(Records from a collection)
═══

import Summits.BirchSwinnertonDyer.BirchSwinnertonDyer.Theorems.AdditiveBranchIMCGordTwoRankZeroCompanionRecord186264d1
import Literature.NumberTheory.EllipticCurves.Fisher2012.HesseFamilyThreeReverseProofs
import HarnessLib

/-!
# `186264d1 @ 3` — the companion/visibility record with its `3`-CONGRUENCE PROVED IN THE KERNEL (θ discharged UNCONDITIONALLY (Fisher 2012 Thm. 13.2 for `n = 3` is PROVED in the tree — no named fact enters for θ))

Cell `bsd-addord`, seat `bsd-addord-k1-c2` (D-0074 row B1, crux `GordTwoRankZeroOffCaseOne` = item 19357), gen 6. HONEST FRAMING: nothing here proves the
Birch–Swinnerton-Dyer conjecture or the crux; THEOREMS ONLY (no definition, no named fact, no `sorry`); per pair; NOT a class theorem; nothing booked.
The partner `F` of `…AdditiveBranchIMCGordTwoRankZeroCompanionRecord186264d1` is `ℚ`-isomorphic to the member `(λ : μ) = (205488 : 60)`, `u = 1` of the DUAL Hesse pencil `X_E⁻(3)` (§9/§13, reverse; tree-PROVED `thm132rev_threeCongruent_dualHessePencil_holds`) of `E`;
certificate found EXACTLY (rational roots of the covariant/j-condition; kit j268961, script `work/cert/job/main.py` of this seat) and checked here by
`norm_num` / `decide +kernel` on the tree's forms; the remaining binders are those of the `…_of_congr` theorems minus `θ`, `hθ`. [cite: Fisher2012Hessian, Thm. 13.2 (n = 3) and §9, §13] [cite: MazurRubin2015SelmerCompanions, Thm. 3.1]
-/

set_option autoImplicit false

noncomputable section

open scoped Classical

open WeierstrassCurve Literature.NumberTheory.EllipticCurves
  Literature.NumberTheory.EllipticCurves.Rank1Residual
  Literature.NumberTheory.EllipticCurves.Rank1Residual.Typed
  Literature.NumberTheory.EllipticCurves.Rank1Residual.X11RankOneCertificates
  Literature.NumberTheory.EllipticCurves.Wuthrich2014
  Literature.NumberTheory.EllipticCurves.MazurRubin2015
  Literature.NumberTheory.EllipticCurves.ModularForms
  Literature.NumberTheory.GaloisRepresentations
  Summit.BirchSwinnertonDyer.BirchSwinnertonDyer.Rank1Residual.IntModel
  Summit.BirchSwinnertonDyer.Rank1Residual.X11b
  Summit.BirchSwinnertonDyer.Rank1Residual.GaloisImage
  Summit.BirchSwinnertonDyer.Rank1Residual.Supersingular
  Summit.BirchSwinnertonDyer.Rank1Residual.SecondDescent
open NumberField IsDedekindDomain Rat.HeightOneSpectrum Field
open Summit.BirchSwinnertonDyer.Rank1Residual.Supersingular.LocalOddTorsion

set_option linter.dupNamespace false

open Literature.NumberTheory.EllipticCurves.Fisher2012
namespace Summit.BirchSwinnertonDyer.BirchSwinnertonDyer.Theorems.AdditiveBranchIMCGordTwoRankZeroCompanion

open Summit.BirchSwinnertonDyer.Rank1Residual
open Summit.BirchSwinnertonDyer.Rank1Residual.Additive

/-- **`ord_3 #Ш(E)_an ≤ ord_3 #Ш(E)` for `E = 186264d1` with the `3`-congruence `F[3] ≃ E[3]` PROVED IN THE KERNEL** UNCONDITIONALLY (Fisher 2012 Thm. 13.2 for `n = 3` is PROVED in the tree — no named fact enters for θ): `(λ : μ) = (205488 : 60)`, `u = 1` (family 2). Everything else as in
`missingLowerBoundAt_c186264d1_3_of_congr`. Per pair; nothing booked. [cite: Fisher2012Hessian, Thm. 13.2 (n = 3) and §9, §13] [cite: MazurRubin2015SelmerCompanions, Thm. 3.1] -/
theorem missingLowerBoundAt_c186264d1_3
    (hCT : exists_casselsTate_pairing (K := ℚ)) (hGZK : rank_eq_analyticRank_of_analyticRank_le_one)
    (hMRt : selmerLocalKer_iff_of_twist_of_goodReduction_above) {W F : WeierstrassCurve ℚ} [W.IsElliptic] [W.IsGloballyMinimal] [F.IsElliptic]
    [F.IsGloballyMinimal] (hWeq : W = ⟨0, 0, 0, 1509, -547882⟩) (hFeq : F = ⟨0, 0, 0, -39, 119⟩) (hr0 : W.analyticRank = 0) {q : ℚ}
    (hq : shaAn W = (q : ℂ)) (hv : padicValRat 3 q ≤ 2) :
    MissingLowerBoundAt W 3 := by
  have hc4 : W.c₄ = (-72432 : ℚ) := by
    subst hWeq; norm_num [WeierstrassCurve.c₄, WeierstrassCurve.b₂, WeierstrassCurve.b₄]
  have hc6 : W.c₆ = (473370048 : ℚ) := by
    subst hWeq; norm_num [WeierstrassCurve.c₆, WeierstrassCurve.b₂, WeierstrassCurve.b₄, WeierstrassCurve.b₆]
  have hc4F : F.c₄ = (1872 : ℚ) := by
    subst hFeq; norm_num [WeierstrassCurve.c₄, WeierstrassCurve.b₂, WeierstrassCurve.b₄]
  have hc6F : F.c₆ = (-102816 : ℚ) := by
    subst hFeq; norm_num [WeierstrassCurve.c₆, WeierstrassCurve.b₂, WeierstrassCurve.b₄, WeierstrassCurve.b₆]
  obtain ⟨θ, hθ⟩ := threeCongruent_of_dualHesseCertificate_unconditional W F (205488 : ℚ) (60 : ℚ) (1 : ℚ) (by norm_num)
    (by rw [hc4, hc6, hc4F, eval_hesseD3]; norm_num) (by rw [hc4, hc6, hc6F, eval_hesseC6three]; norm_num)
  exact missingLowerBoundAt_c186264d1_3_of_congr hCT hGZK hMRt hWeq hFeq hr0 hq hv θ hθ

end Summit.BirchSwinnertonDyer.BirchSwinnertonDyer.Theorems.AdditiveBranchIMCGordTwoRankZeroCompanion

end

═══

Using the records above, set down exactly the lines from the one with "have hc4 : W.c₄ = (-72432 : ℚ) := by" through the one with "exact missingLowerBoundAt_c186264d1_3_of_congr hCT", inclusive, and nothing more.

#### Task result
  have hc4 : W.c₄ = (-72432 : ℚ) := by
    subst hWeq; norm_num [WeierstrassCurve.c₄, WeierstrassCurve.b₂, WeierstrassCurve.b₄]
  have hc6 : W.c₆ = (473370048 : ℚ) := by
    subst hWeq; norm_num [WeierstrassCurve.c₆, WeierstrassCurve.b₂, WeierstrassCurve.b₄, WeierstrassCurve.b₆]
  have hc4F : F.c₄ = (1872 : ℚ) := by
    subst hFeq; norm_num [WeierstrassCurve.c₄, WeierstrassCurve.b₂, WeierstrassCurve.b₄]
  have hc6F : F.c₆ = (-102816 : ℚ) := by
    subst hFeq; norm_num [WeierstrassCurve.c₆, WeierstrassCurve.b₂, WeierstrassCurve.b₄, WeierstrassCurve.b₆]
  obtain ⟨θ, hθ⟩ := threeCongruent_of_dualHesseCertificate_unconditional W F (205488 : ℚ) (60 : ℚ) (1 : ℚ) (by norm_num)
    (by rw [hc4, hc6, hc4F, eval_hesseD3]; norm_num) (by rw [hc4, hc6, hc6F, eval_hesseC6three]; norm_num)
  exact missingLowerBoundAt_c186264d1_3_of_congr hCT hGZK hMRt hWeq hFeq hr0 hq hv θ hθ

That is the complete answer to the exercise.